In contrast to these traditions, some “unorthodox” traditions such as Zen and Dzogchen have pointed out that all such methods and procedures are predicated on the belief that we have something to gain through our spiritual labor. They observe that continued application of any spiritual method or psychological technique presupposes that we are concerned about ourselves-i.e., self-centered. We simply need to listen to the official stories and anecdotal reports about how rewarding it is to live the spiritual life to discover this. From this perspective, the pursuit of an egoless state only serves to maintain and perpetuate the ego. By rejecting our ego we only give it more power, since we grant it the capacity to control and dominate us. Indeed, trying to alleviate our suffering is the worst thing we could possibly do, since this only feeds the ego’s need for comfort and security.
In general terms there are three ways of relating to the concept of egolessness.
Absolute egolessness—the shortgun approach
At one extreme, the spiritual endeavor is viewed as the total eradication of our ego. Under this interpretation egoism is viewed as the source of all suffering, while egolessness is the source of supreme and permanent happiness. Egolessness becomes the most desirable attainment possible, for it protects us from everything we wish to avoid and grants us unalloyed and permanent peace of mind.
We find this relationship to egolessness in spiritual movements that pride themselves on their discipline, purity and rigor. Within such traditions we relate to the ego as though it was a real enemy. Though it appears as our friend and savior, it is a wolf in sheep’s clothing because it undermines the possibility of salvation with its need for short-term and limited forms of gratification. The only way to achieve liberation from suffering is to permanently eradicate all manifestations and traces of egoism.

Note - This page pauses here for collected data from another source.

import Summits.QuantumFields.BalabanUV.Beta.GAN24.ExponentialChartBaseCovariantTaylorEnd
import Summits.QuantumFields.BalabanUV.Beta.GAN24.ExponentialChartBaseHessianForm

/-!
# `BalabanUV.Beta.GAN24.ExponentialChartBaseHessianKernels` — binder row G-an2-4 ∕ (CONV-C), route R7 «TWO CURRENCIES», PART 271: THE INFINITE-VOLUME LIMIT KERNELS OF THE ONE-LOOP
# HESSIAN AT A NONZERO SMALL ABELIAN BACKGROUND ARE SYMMETRIC AND BILINEAR IN THE BACKGROUND FAMILIES (PART 258 at the base point `U₀ = e^{iηA₀}`).  PART 269 gives, for
# volume-indexed real Lipschitz `A_t, B_t` and a base connection on the three-condition disc, kernels `Π_k(A, B)` on `ℤ^d` with `IsInfiniteVolumeLimit` of the family
# `H_{U₀,t}(A_t, B_t) = ∂_r|₀∂_s|₀[(L^{dk}Q_k(Δ_a + (Δ^{exp(iη(A₀,t + sA_t + rB_t))} − Δ^1))⁻¹Q_kᴴ)⁻¹]`; PART 270 gives the finite-volume identities `H_{U₀}(A, B) = H_{U₀}(B, A)`,
# `H_{U₀}(A₁ + A₂, B) = H_{U₀}(A₁, B) + H_{U₀}(A₂, B)`, `H_{U₀}(cA, B) = c·H_{U₀}(A, B)` and the same in `B`, under the invertibility of `Δ_a + (Δ^{U₀} − Δ^1)` and `c_k(U₀)`.
# Limits in `ℝ` are unique, so ANY infinite-volume limit kernels of these families satisfy **`Π(A, B) = Π(B, A)`**, **`Π(A₁ + A₂, B) = Π(A₁, B) + Π(A₂, B)`**, **`Π(cA, B) = c·Π(A, B)`**
# and the same in `B` — pointwise on `ℤ^d`, every level `k`: the vacuum-polarisation tensor's kernel AT THE BACKGROUND `U₀` is a symmetric bilinear function of the direction
# families.  §0 discharges the two invertibility hypotheses of PARTs 268 ∕ 270 ON THE DISC, BY NAME, for every volume and every transporter `U₀`: `Δ_a^{(k)} + (Δ^{U₀} − Δ^1)^{(k)}` is
# invertible from NE2's Neumann bound (`T·κ₀ ≤ ½` at `T = 1`) and `c_k(U₀)` from PART 249's ratio `‖1 − Cst⁻¹·c_k(U₀)‖ ≤ 1 − γ_B∕(2Cst) < 1` (`hT₁`, `hT₃`) — PART 269 §1's two
# inline steps made citable (unit b2b-balaban-gan24-p3, gen 67; v1; generator `HOME/b2b-balaban-gan24-p3/gen67/records/gen/gen271.py`)

NOT IN PRINT; OUR PROOF ([folklore] bookkeeping BY NAME over PART 270 (`hessianAt_symm ∕ _add_left ∕ _smul_left ∕ _add_right ∕ _smul_right`), NE2 (`isUnit_det_add_smul_right`,
`isUnit_det_calDalev`, `covPert_eq`), PART 236 (`perturbationLaws_couplingLetter`), PART 249 (`opNorm_one_sub_smul_pertCov_le_coupling`), PART 268 (`isUnit_det_of_norm_one_sub_smul_lt`),
Mathlib's `tendsto_nhds_unique`, `Filter.Tendsto.congr ∕ add ∕ const_mul`, `Matrix.add_apply ∕ smul_apply`, `Complex.add_re ∕ re_ofReal_mul`; [Balaban1985BackgroundPropagators] (3.3)
p. 390 and [Balaban1987RG1] (1.20)–(1.22) p. 264 LOCATE the shapes; nothing printed is a hypothesis).
HONEST FRAMING (cell contract, verbatim): «discharging `BetaPertH` makes Bałaban's UV stability UNCONDITIONAL — a real constructive-QFT result; it is NOT the
continuum limit and NOT the Clay problem.»  HONEST DEPENDENCY (verbatim): «continuum YM on T⁴ ⇐ BetaPertH ∧ nine spine estimates (0/9 proved); BetaPertH ⇐
(D1) ∧ (D4) ∧ CAP+tail; G-an2-4 gates asym, D1 and NE2/3/4.»

WHAT THIS FILE PROVES (0 sorry, 0 `def`):
* §0 (every volume `M`, every transporter `U₀`, `1 ≤ d`): **`isUnit_det_calDalev_add_covPert_of_disc`** (`hT₁`), **`isUnit_det_avgTow_pertInv_of_disc`** (`hT₁`, `hT₃`) — the `h0 ∕ hc0`
  of PARTs 268 ∕ 270 from the base connection's Lipschitz ∕ bounded constants.
* §1 (even cubic volumes `2(t+1)`, level `k`, REAL `A₀, A, B`, `Π` any `IsInfiniteVolumeLimit` kernels of the displayed families, `h0 ∕ hc0` displayed for every volume — §0 on the disc):
  **`hessianAtKernel_symm`**, **`hessianAtKernel_add_left`**, **`hessianAtKernel_smul_left`**, `hessianAtKernel_add_right`, `hessianAtKernel_smul_right`.
WHAT IT DOES NOT DO: existence of the kernels (PART 269 under the Lipschitz + EL₁ + disc hypotheses); the diagonal (needs the one-parameter tower at `U₀`); the secondMoment ∕
`limKernelOf` consequences (PART 259's generic §1 applies verbatim — next file).  SUPPLIER work; NEVER «G-an2-4 closed»; NOT (CONV-C), NOT D1, NOT `BetaPertH`, NOT continuum, NOT
Clay.  Records: `HOME/b2b-balaban-gan24-p3/gen67/README.md`.
-/

noncomputable section

open scoped BigOperators ComplexConjugate Matrix Matrix.Norms.L2Operator
open Filter Topology

namespace Summit.QuantumFields.BalabanUV.Beta.GAN24.ExponentialChartBaseHessianKernels

open Literature.MathematicalPhysics.QuantumFieldTheory.Balaban1983to89
open Literature.MathematicalPhysics.QuantumFieldTheory.Balaban1983to89.B5Prop11Plancherel (Tor fine Cst Cst_nonneg opNorm_reindex)
open Literature.MathematicalPhysics.QuantumFieldTheory.Balaban1983to89.B5G183RateUnitTower (lev)
open Literature.MathematicalPhysics.QuantumFieldTheory.Balaban1983to89.Beta (Site IsInfiniteVolumeLimit)
open Literature.MathematicalPhysics.QuantumFieldTheory.Balaban1983to89.Beta.FreeLegDictionary (cubic)
open Literature.MathematicalPhysics.QuantumFieldTheory.Balaban1983to89.Beta.BlockKernelVolumeSockets (evenPeriod)
open Summit.QuantumFields.BalabanUV.T4Continuum
open Summit.QuantumFields.BalabanUV.T4Continuum.CovariantAveragingTower (avgTow)
open Summit.QuantumFields.BalabanUV.T4Continuum.BalabanAveragedTowerUnit (idx QBlev)
open Summit.QuantumFields.BalabanUV.T4Continuum.BalabanAveragedCoerciveTower (unitIdx)
open Summit.QuantumFields.BalabanUV.T4Continuum.BalabanAveragedCoercive (gammaB gammaB_pos)
open Summit.QuantumFields.BalabanUV.T4Continuum.KingPairingPlantedLaw (calDalev isUnit_det_calDalev)
open Summit.QuantumFields.BalabanUV.T4Continuum.FirstOrderBackgroundModel (LipschitzBackground Pmodel)
open Summit.QuantumFields.BalabanUV.T4Continuum.PerturbationAlgebra (BoundedBackground)
open Summit.QuantumFields.BalabanUV.T4Continuum.AbelianCovariantLaplacian (covPert covPert_eq connV zT)
open Summit.QuantumFields.BalabanUV.T4Continuum.BackgroundResolventLaw (isUnit_det_add_smul_right)
open Summit.QuantumFields.BalabanUV.Beta.GAN24.VolumeLimitCovariance (one_sub_smul_reindex)
open Summit.QuantumFields.BalabanUV.Beta.GAN24.CouplingLetterStencil (perturbationLaws_couplingLetter)
open Summit.QuantumFields.BalabanUV.Beta.GAN24.CouplingPerturbedVolumeLimit (opNorm_one_sub_smul_pertCov_le_coupling)
open Summit.QuantumFields.BalabanUV.Beta.GAN24.ExponentialChartBaseCovariantTaylor (isUnit_det_of_norm_one_sub_smul_lt)
open Summit.QuantumFields.BalabanUV.Beta.GAN24.ExponentialChartBaseHessianForm (hessianAt_symm hessianAt_add_left hessianAt_smul_left hessianAt_add_right hessianAt_smul_right)

variable {d : ℕ} (L : ℕ) [NeZero L]

/-! ## §0 The two invertibility hypotheses of PARTs 268 ∕ 270, discharged on the disc (every volume, every transporter) -/

section Disc

variable (M : Fin d → ℕ) [hM : ∀ μ, NeZero (M μ)] (a : ℝ) (ha : 0 < a)

/-- **`isUnit_det_calDalev_add_covPert_of_disc`** — `Δ_a^{(k)} + (Δ^{U₀} − Δ^1)^{(k)}` is invertible whenever the base connection `connV U₀` is Lipschitz `(α₀, β₀)`, `zT U₀` is bounded
`(α₀′, β₀′)` and `κ₀ = 2(d(α₀ + β₀)Cst) + α₀′Cst ≤ ½` (NE2's Neumann bound `isUnit_det_add_smul_right` at coupling `1` on PART 236's `perturbationLaws_couplingLetter`; PART 269 §1's
first inline step). [our proof] -/
theorem isUnit_det_calDalev_add_covPert_of_disc (hd : 1 ≤ d) {α₀ β₀ α₀' β₀' : ℝ} {U₀ : (k : ℕ) → Fin d → (idx L M k → ℂ)}
    (hw : LipschitzBackground L M (connV L M U₀) α₀ β₀) (hz : BoundedBackground L M (zT L M U₀) α₀' β₀')
    (hT₁ : 1 * (2 * (d * (α₀ + β₀) * Cst d a) + α₀' * Cst d a) ≤ 1 / 2) (k : ℕ) :
    IsUnit (calDalev L M a ha k + covPert L M U₀ k).det := by
  have ht1 : ‖(1 : ℂ)‖ * (2 * (d * (α₀ + β₀) * Cst d a) + α₀' * Cst d a) < 1 := by rw [norm_one]; linarith
  have h := isUnit_det_add_smul_right (isUnit_det_calDalev L M a ha k) ((perturbationLaws_couplingLetter L M a ha hd hw hw hz).opNorm_P_mul_inv_le k) ht1
  rw [one_smul, ← covPert_eq] at h
  exact h

/-- **`isUnit_det_avgTow_pertInv_of_disc`** — `c_k(U₀) = L^{dk}Q_k(Δ_a + (Δ^{U₀} − Δ^1))⁻¹Q_kᴴ` is invertible on the disc: PART 249's ratio `‖1 − Cst⁻¹·c_k(U₀)‖ ≤ 1 − γ_B∕(2Cst) < 1`
(`hT₁`, `hT₃` at coupling `1`) and PART 268's `isUnit_det_of_norm_one_sub_smul_lt` (PART 269 §1's second inline step). [our proof] -/
theorem isUnit_det_avgTow_pertInv_of_disc (hd : 1 ≤ d) {α₀ β₀ α₀' β₀' : ℝ} {U₀ : (k : ℕ) → Fin d → (idx L M k → ℂ)}
    (hw : LipschitzBackground L M (connV L M U₀) α₀ β₀) (hz : BoundedBackground L M (zT L M U₀) α₀' β₀')
    (hT₁ : 1 * (2 * (d * (α₀ + β₀) * Cst d a) + α₀' * Cst d a) ≤ 1 / 2) (hT₃ : 4 * 1 * (2 * (d * (α₀ + β₀) * Cst d a) + α₀' * Cst d a) * Cst d a ≤ gammaB d a) (k : ℕ) :
    IsUnit (avgTow (QBlev L M) ((L : ℝ) ^ d) (fun k' => (calDalev L M a ha k' + covPert L M U₀ k')⁻¹) k).det := by
  have hC : 0 < Cst d a := lt_of_lt_of_le zero_lt_one (le_max_of_le_right (le_max_right _ _))
  have hu : ‖(1 : ℂ)‖ ≤ 1 := by rw [norm_one]
  have h := opNorm_one_sub_smul_pertCov_le_coupling L M a ha hd hw hw hz hT₁ hT₃ hu k
  rw [one_sub_smul_reindex, opNorm_reindex] at h
  simp only [one_smul, ← covPert_eq] at h
  have hlt : 1 - gammaB d a / (2 * Cst d a) < 1 := by
    have := div_pos (gammaB_pos (d := d) a ha) (mul_pos two_pos hC)
    linarith
  exact isUnit_det_of_norm_one_sub_smul_lt (h.trans_lt hlt)

end Disc

/-! ## §1 The limit kernels at `U₀` are symmetric and bilinear in the direction families (PART 270 volume by volume; uniqueness of limits) -/

section Kernels

variable (a : ℝ) (ha : 0 < a)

With this attitude we are on a continual search and destroy mission as we attempt to flush out and uproot all thoughts, feelings and actions that are based on the need for self preservation and survival. Everything we do is viewed with suspicion because the ego is cunning, deceptive, and totally untrustworthy. We experience a profound sense of urgency and take on the obligation to practice incessantly. Our ideal is to practice twenty four hours a day because we know that every second we waste makes it more difficult to eradicate the ego. We can’t sleep comfortably at night, especially if we are tired, since this is giving into the ego’s need for comfort and sustenance. The literature we read and the teachers we listen to state the need for constant vigilance and awareness. The task of achieving liberation is extremely difficult, very few people have accom- plished it, so we must be absolutely unrelenting in our pursuit of an egoless state. In order to break free from the insidious and vice-like clutches of egoism we must resist every desire and forsake all need for comfort and security. We learn how to be ruthless and uncompromising in detecting and destroying every manifestation and trace of separation and uniqueness. Anything less than this is just a “mickey mouse” approach to spiritual practice. No matter how advanced we are, we can’t afford to relax or let down our guard since the slightest trace of egoism can fester and grow anew like a cancerous tumor, suffocating any freedom and peace we have cultivated. In fact, within this school of thinking there is no room for accomplishment, nor for assessing that we have made progress in subduing our ego, since any such thoughts are only created by the ego’s need for gratification ac- corded through success. Such thoughts are a smoke screen created by the ego to counteract the effects of our practice.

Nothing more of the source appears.